Many years back when we were driving rust buckets, a friend loaned me a Nissan pickup—the holey Nissan. It was a rolling joke. The bumper was tied on with twine. The frame sagged between the cab and the bed. Every panel was rusted. In fact, the back panels were rusted so badly that they had broken off at the bottom and flapped as I drove down the highway. The muffler—rusted through and loud—needed to be replaced. Worse, the floorboard on the driver side was rusted through bad enough for a basketball to pass through, so the cab smelled like exhaust after a few miles of driving.

Rather than patching the hole, I justified its existence. It came in handy for spitting sunflower seed shells. Most of them landed on the highway. The rest I knocked into the driveway with my boot after I got home.

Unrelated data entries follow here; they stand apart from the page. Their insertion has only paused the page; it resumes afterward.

/-- **Soundness of the interval evaluator.** [folklore] -/
theorem mem_encl {S K kr : ℕ} (hS : 0 < S) : ∀ (e : RExpr) {Y : MI}, encl S K kr e = some Y → MI.mem S (val e) Y
  | frac p q, Y, h => by
    simp only [encl] at h
    split_ifs at h with hq
    simp only [Option.some.injEq] at h
    subst h
    exact MI.mem_ofFrac S p (Nat.pos_of_ne_zero hq)
  | logNat n, Y, h => by
    simp only [encl] at h
    exact MI.mem_logNat hS h
  | logOneSubInv n, Y, h => by
    simp only [encl] at h
    split_ifs at h with hn
    have hmem : MI.mem S (1 / (n : ℝ)) (MI.ofFrac S 1 n) := by
      have := MI.mem_ofFrac S 1 (Nat.pos_of_ne_zero hn)
      simpa using this
    exact MI.mem_logOneSub hS h hmem
  | add a b, Y, h => by
    simp only [encl] at h
    split at h
    · rename_i A B hA hB
      simp only [Option.some.injEq] at h
      subst h
      exact MI.mem_add (mem_encl hS a hA) (mem_encl hS b hB)
    · simp at h
  | sub a b, Y, h => by
    simp only [encl] at h
    split at h
    · rename_i A B hA hB
      simp only [Option.some.injEq] at h
      subst h
      exact MI.mem_sub (mem_encl hS a hA) (mem_encl hS b hB)
    · simp at h
  | mul a b, Y, h => by
    simp only [encl] at h
    split at h
    · rename_i A B hA hB
      simp only [Option.some.injEq] at h
      subst h
      exact MI.mem_mul hS (mem_encl hS a hA) (mem_encl hS b hB)
    · simp at h
  | div a b, Y, h => by
    simp only [encl] at h
    split at h
    · rename_i A B hA hB
      exact MI.mem_divPos hS h (mem_encl hS a hA) (mem_encl hS b hB)
    · simp at h
  | neg a, Y, h => by
    simp only [encl] at h
    split at h
    · rename_i A hA
      simp only [Option.some.injEq] at h
      subst h
      exact MI.mem_neg (mem_encl hS a hA)
    · simp at h
  | exp a, Y, h => by
    simp only [encl] at h
    split at h
    · rename_i A hA
      exact MI.mem_exp hS h (mem_encl hS a hA)
    · simp at h

/-- `val e ≤ p/q` from the enclosure: `Y.hi · q ≤ p · S`. [folklore] -/
theorem val_le_of_hi {S K kr : ℕ} (hS : 0 < S) {e : RExpr} {Y : MI} (h : encl S K kr e = some Y)
    {p : ℤ} {q : ℕ} (hq : 0 < q) (hle : Y.hi * q ≤ p * S) : val e ≤ (p : ℝ) / q := by
  have hm := mem_encl hS e h
  have hSr : (0 : ℝ) < S := by exact_mod_cast hS
  have hqr : (0 : ℝ) < q := by exact_mod_cast hq
  have h1 : val e * S ≤ Y.hi := hm.2
  have h2 : (Y.hi : ℝ) * q ≤ p * S := by exact_mod_cast hle
  rw [le_div_iff₀ hqr]
  nlinarith

/-- `p/q ≤ val e` from the enclosure: `p · S ≤ Y.lo · q`. [folklore] -/
theorem le_val_of_lo {S K kr : ℕ} (hS : 0 < S) {e : RExpr} {Y : MI} (h : encl S K kr e = some Y)
    {p : ℤ} {q : ℕ} (hq : 0 < q) (hle : p * S ≤ Y.lo * q) : (p : ℝ) / q ≤ val e := by
  have hm := mem_encl hS e h
  have hSr : (0 : ℝ) < S := by exact_mod_cast hS
  have hqr : (0 : ℝ) < q := by exact_mod_cast hq
  have h1 : (Y.lo : ℝ) ≤ val e * S := hm.1
  have h2 : (p : ℝ) * S ≤ Y.lo * q := by exact_mod_cast hle
  rw [div_le_iff₀ hqr]
  nlinarith

/-- `val e₁ ≤ val e₂` from `Y₁.hi ≤ Y₂.lo`. [folklore] -/
theorem val_le_val {S K kr : ℕ} (hS : 0 < S) {e₁ e₂ : RExpr} {Y₁ Y₂ : MI}
    (h₁ : encl S K kr e₁ = some Y₁) (h₂ : encl S K kr e₂ = some Y₂) (hle : Y₁.hi ≤ Y₂.lo) :
    val e₁ ≤ val e₂ := by
  have hm₁ := mem_encl hS e₁ h₁
  have hm₂ := mem_encl hS e₂ h₂
  have hSr : (0 : ℝ) < S := by exact_mod_cast hS
  have : (Y₁.hi : ℝ) ≤ Y₂.lo := by exact_mod_cast hle
  nlinarith [hm₁.2, hm₂.1]
/-- **`φ^* = χ^*` on `H¹(A(ℂ); ℂ)` forces `φ = χ`** (the rational representation is faithful, Mumford §19 Thm. 3 /
Lange–Birkenhake Prop. 1.2.?; here: `H¹(A(ℂ); ℚ) ↪ H¹(A(ℂ); ℂ)` by `ofRatClass_injective` and the tree's
`AbelianVariety.hom_eq_of_bettiCohomology_map_one_eq`). [cite: MumfordAV1970, §19 Thm. 3] [cite: LangeBirkenhake1992, §1.2 Prop. 1.2.3] -/
theorem _root_.Literature.AlgebraicGeometry.Motives.AbelianVariety.hom_eq_of_pullbackOne_eq {φ χ : A ⟶ A}
    (h : pullbackOne A φ = pullbackOne A χ) : φ = χ := by
  apply AbelianVariety.hom_eq_of_bettiCohomology_map_one_eq
  ext v
  apply ofRatClass_injective 1
  rw [ofRatClass_bettiMap, ofRatClass_bettiMap]
  exact LinearMap.congr_fun h (ofRatClass (ComplexPoints A.X) 1 v)

end Faithful

/-! ### §2 The algebra of Rosati pairs for a class `h` with non-degenerate `Q_h` -/

section Algebra

variable {A : AbelianVariety ℂ} {h : complexBetti A.X 2}

/-- `Q_h` non-degenerate in the first variable is non-degenerate in the second (it is alternating). [folklore] -/
private theorem sepRight_of_hnd
    (hnd : ∀ x : complexBetti A.X 1, (∀ y, polarizationPairingOne A.X h (A.dim - 1) x y = 0) → x = 0)
    (y : complexBetti A.X 1) (hy : ∀ x, polarizationPairingOne A.X h (A.dim - 1) x y = 0) : y = 0 :=
  hnd y fun x ↦ by rw [polarizationPairingOne_swap h (A.dim - 1) x y, hy x, neg_zero]

/-- **THE ROSATI ADJOINT IS UNIQUE**: if `Q_h((kφ)^* x, y) = Q_h(x, φ'^* y) = Q_h(x, φ''^* y)` for all `x, y` and `Q_h`
is non-degenerate, then `φ' = φ''`. [cite: MumfordAV1970, §20 pp. 189–190] [cite: LangeBirkenhake1992, §5.1 Prop. 5.1.1] -/
theorem rosati_adjoint_unique
    (hnd : ∀ x : complexBetti A.X 1, (∀ y, polarizationPairingOne A.X h (A.dim - 1) x y = 0) → x = 0)
    {φ₀ φ' φ'' : A ⟶ A}
    (hadj' : ∀ x y : complexBetti A.X 1, polarizationPairingOne A.X h (A.dim - 1) (pullbackOne A φ₀ x) y =
      polarizationPairingOne A.X h (A.dim - 1) x (pullbackOne A φ' y))
    (hadj'' : ∀ x y : complexBetti A.X 1, polarizationPairingOne A.X h (A.dim - 1) (pullbackOne A φ₀ x) y =
      polarizationPairingOne A.X h (A.dim - 1) x (pullbackOne A φ'' y)) :
    φ' = φ'' := by
  apply AbelianVariety.hom_eq_of_pullbackOne_eq
  refine LinearMap.ext fun y ↦ sub_eq_zero.1 (sepRight_of_hnd hnd _ fun x ↦ ?_)
  rw [map_sub, sub_eq_zero, ← hadj' x y, ← hadj'' x y]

But when we justify something that we shouldn’t justify, it will eventually cost us. So it was with my floorboard hole. One day while driving to work, I reached into my lunch bag to grab a granola bar. I hadn’t eaten enough breakfast and was hungry. My apple flew out of the bag when I retracted my hand. It  bounced off the seat and onto the center console. I dropped the granola bar on the seat and reached for the apple. But I was too slow. It disappeared down the hole. I spun my head around and saw my apple skittering down the road. No my lunch was going to be on the light side.

Our spiritual life works the same way. If we have a hole in our spiritual life that really should be patched up, and we excuse its presence, we will eventually lose things out that hole that we don’t want to lose. Young women lose their purity. Young men lose their clean speech. Young folks lose their desire to walk tight with Jesus. People lose their way, their moral compass, their trust in the Bible. While it was kind of funny to watch my apple bouncing down the road, it is painful to watch Christians dropping spiritual things out the bottom of their holey Christianity and leaving pieces of the wreckage scattered along their path.

Ephesians 6:11—“Put on the whole armor of God, that you may be able to stand against the wiles of the devil.”  Take up the helmet of salvation, the breastplate of righteousness, the shield of faith, the sword of the Spirit, which is the Word of God. Don’t leave holes in your armor. If you leave holes in your armor, your Christianity will be holey Christianity, and you will lose things you don’t want to lose.

May you walk this week in the sunshine of the glorious grace of God. Grace that cleanses and forgives. Grace that restores.

“Eyes wide open, brain engaged, heart on fire.”